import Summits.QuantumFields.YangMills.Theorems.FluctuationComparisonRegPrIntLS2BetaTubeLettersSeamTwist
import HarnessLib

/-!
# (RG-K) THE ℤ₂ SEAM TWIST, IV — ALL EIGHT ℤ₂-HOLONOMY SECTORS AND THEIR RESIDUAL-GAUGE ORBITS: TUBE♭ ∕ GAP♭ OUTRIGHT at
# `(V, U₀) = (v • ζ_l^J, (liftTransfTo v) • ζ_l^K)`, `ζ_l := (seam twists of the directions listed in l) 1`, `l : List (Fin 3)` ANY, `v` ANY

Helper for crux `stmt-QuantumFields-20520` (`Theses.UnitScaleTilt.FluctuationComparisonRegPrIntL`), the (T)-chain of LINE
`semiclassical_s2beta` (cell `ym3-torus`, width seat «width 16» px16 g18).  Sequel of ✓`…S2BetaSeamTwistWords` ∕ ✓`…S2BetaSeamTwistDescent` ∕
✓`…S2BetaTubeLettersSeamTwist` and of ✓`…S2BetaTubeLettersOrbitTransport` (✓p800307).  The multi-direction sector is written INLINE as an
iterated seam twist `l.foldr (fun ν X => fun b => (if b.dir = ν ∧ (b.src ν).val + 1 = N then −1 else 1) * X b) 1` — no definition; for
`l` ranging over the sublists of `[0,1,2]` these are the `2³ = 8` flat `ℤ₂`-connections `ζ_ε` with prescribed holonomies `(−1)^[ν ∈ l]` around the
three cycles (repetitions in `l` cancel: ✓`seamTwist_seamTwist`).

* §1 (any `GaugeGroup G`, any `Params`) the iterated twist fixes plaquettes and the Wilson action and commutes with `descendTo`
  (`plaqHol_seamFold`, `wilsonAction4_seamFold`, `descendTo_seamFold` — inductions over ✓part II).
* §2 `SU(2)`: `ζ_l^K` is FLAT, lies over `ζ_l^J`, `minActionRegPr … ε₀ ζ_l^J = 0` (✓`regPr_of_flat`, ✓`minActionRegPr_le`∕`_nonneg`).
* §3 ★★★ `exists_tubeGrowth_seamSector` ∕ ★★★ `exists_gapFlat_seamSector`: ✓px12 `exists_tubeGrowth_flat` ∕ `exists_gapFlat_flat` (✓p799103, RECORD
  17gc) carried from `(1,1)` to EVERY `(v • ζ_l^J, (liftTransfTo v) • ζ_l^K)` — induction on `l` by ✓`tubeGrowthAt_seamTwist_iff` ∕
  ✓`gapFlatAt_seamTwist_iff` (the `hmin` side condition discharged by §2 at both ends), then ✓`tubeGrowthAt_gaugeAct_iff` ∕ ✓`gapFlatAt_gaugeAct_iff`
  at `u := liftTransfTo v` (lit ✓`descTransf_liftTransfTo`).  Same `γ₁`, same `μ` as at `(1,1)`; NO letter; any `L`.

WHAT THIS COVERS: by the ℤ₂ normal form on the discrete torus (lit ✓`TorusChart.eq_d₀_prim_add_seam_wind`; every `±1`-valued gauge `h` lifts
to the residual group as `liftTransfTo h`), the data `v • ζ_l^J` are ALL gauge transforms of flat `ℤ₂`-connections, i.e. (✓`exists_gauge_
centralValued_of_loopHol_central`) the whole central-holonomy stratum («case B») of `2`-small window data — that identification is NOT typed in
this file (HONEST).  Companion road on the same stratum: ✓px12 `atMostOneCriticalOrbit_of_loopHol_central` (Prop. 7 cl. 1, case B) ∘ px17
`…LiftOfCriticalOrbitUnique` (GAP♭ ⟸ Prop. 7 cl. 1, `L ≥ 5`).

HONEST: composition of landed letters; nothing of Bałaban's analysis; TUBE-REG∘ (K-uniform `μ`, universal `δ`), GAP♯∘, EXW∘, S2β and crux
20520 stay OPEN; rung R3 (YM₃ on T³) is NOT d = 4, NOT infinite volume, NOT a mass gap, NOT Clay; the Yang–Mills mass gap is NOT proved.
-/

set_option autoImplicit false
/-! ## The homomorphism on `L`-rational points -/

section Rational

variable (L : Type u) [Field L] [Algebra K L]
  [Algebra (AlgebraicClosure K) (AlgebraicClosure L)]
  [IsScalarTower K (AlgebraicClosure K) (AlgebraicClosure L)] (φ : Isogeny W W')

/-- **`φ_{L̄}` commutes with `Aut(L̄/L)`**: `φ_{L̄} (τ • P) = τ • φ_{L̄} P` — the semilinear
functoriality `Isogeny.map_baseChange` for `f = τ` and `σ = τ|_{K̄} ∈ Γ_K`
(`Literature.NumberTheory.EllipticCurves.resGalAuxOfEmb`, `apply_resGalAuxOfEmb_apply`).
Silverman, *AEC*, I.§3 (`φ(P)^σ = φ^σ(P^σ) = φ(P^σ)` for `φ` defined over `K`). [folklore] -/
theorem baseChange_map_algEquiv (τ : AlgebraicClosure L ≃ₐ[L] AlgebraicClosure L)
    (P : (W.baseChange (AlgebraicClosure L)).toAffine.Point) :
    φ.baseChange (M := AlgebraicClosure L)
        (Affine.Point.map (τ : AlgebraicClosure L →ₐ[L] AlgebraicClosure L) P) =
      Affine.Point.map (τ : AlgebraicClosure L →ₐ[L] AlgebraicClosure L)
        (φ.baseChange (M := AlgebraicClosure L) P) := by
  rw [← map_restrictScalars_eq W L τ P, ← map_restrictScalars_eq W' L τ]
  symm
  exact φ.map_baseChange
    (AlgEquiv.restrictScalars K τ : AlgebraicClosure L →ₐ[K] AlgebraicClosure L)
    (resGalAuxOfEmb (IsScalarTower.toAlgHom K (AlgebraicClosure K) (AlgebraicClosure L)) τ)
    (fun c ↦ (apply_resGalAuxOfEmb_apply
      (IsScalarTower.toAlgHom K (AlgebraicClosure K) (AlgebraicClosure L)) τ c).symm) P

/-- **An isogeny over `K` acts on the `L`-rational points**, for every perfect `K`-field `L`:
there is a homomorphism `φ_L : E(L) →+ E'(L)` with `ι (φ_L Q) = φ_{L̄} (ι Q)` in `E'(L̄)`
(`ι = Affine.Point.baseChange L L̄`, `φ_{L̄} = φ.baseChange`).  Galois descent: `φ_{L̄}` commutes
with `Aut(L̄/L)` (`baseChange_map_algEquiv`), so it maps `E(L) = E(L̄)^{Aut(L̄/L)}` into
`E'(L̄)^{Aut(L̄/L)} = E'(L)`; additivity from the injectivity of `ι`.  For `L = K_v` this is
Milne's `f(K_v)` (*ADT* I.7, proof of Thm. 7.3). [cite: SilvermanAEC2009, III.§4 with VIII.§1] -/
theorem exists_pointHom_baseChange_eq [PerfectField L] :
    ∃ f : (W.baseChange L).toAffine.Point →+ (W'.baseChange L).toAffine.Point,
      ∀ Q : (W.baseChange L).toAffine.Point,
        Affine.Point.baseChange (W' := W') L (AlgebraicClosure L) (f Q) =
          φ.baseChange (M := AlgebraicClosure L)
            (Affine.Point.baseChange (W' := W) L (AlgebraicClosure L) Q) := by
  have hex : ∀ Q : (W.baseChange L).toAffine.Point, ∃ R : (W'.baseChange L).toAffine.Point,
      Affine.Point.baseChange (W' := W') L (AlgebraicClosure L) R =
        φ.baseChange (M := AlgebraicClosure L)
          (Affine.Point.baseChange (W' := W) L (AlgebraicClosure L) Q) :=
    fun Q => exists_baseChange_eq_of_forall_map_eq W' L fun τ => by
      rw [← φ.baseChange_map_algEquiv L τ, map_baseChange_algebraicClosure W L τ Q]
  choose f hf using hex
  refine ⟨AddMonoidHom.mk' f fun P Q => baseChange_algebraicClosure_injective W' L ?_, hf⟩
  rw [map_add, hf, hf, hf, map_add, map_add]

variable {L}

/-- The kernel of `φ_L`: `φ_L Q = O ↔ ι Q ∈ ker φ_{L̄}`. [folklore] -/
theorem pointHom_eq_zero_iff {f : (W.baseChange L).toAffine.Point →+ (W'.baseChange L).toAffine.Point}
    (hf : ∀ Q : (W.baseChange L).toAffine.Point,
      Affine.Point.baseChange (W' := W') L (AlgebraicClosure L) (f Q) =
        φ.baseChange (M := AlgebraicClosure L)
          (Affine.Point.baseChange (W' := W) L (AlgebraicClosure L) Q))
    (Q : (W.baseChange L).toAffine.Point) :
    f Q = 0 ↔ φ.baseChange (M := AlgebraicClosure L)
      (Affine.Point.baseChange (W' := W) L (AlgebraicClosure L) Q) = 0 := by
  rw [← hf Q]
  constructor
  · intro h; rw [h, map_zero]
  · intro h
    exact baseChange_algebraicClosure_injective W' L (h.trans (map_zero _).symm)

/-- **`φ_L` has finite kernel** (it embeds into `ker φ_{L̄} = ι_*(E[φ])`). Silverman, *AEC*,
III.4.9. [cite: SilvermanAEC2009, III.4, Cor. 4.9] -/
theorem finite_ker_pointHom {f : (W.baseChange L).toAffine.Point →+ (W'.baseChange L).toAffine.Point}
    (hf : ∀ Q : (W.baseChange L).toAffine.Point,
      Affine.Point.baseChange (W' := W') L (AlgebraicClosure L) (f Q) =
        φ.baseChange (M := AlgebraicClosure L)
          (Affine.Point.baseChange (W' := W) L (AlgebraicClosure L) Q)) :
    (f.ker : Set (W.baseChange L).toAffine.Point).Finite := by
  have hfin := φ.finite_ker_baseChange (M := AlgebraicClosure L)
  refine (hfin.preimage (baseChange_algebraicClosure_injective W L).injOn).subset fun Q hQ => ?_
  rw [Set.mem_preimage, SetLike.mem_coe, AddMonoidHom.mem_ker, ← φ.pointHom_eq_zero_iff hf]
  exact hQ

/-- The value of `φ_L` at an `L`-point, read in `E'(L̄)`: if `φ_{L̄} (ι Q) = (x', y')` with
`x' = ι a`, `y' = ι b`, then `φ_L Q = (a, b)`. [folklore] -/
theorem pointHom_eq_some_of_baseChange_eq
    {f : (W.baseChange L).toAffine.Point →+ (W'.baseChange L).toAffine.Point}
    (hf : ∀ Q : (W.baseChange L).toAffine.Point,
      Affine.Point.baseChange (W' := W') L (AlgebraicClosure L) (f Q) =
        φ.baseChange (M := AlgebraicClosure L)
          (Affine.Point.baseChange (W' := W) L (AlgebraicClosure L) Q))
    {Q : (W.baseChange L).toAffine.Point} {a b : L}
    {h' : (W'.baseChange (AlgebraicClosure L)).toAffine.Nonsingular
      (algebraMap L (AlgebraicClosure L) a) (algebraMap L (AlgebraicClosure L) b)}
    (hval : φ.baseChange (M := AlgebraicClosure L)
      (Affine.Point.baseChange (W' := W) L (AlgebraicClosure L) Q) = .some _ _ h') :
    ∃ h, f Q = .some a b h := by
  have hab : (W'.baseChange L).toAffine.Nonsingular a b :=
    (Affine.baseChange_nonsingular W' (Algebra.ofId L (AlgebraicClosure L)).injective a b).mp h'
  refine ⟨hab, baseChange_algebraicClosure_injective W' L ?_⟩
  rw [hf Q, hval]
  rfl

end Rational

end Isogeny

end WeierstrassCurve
━━━
EXERCISE AIM: From the data above, copy each line with the string "homomorphism" in it.

TASK RESPONSE:
/-! ## The homomorphism on `L`-rational points -/
there is a homomorphism `φ_L : E(L) →+ E'(L)` with `ι (φ_L Q) = φ_{L̄} (ι Q)` in `E'(L̄)`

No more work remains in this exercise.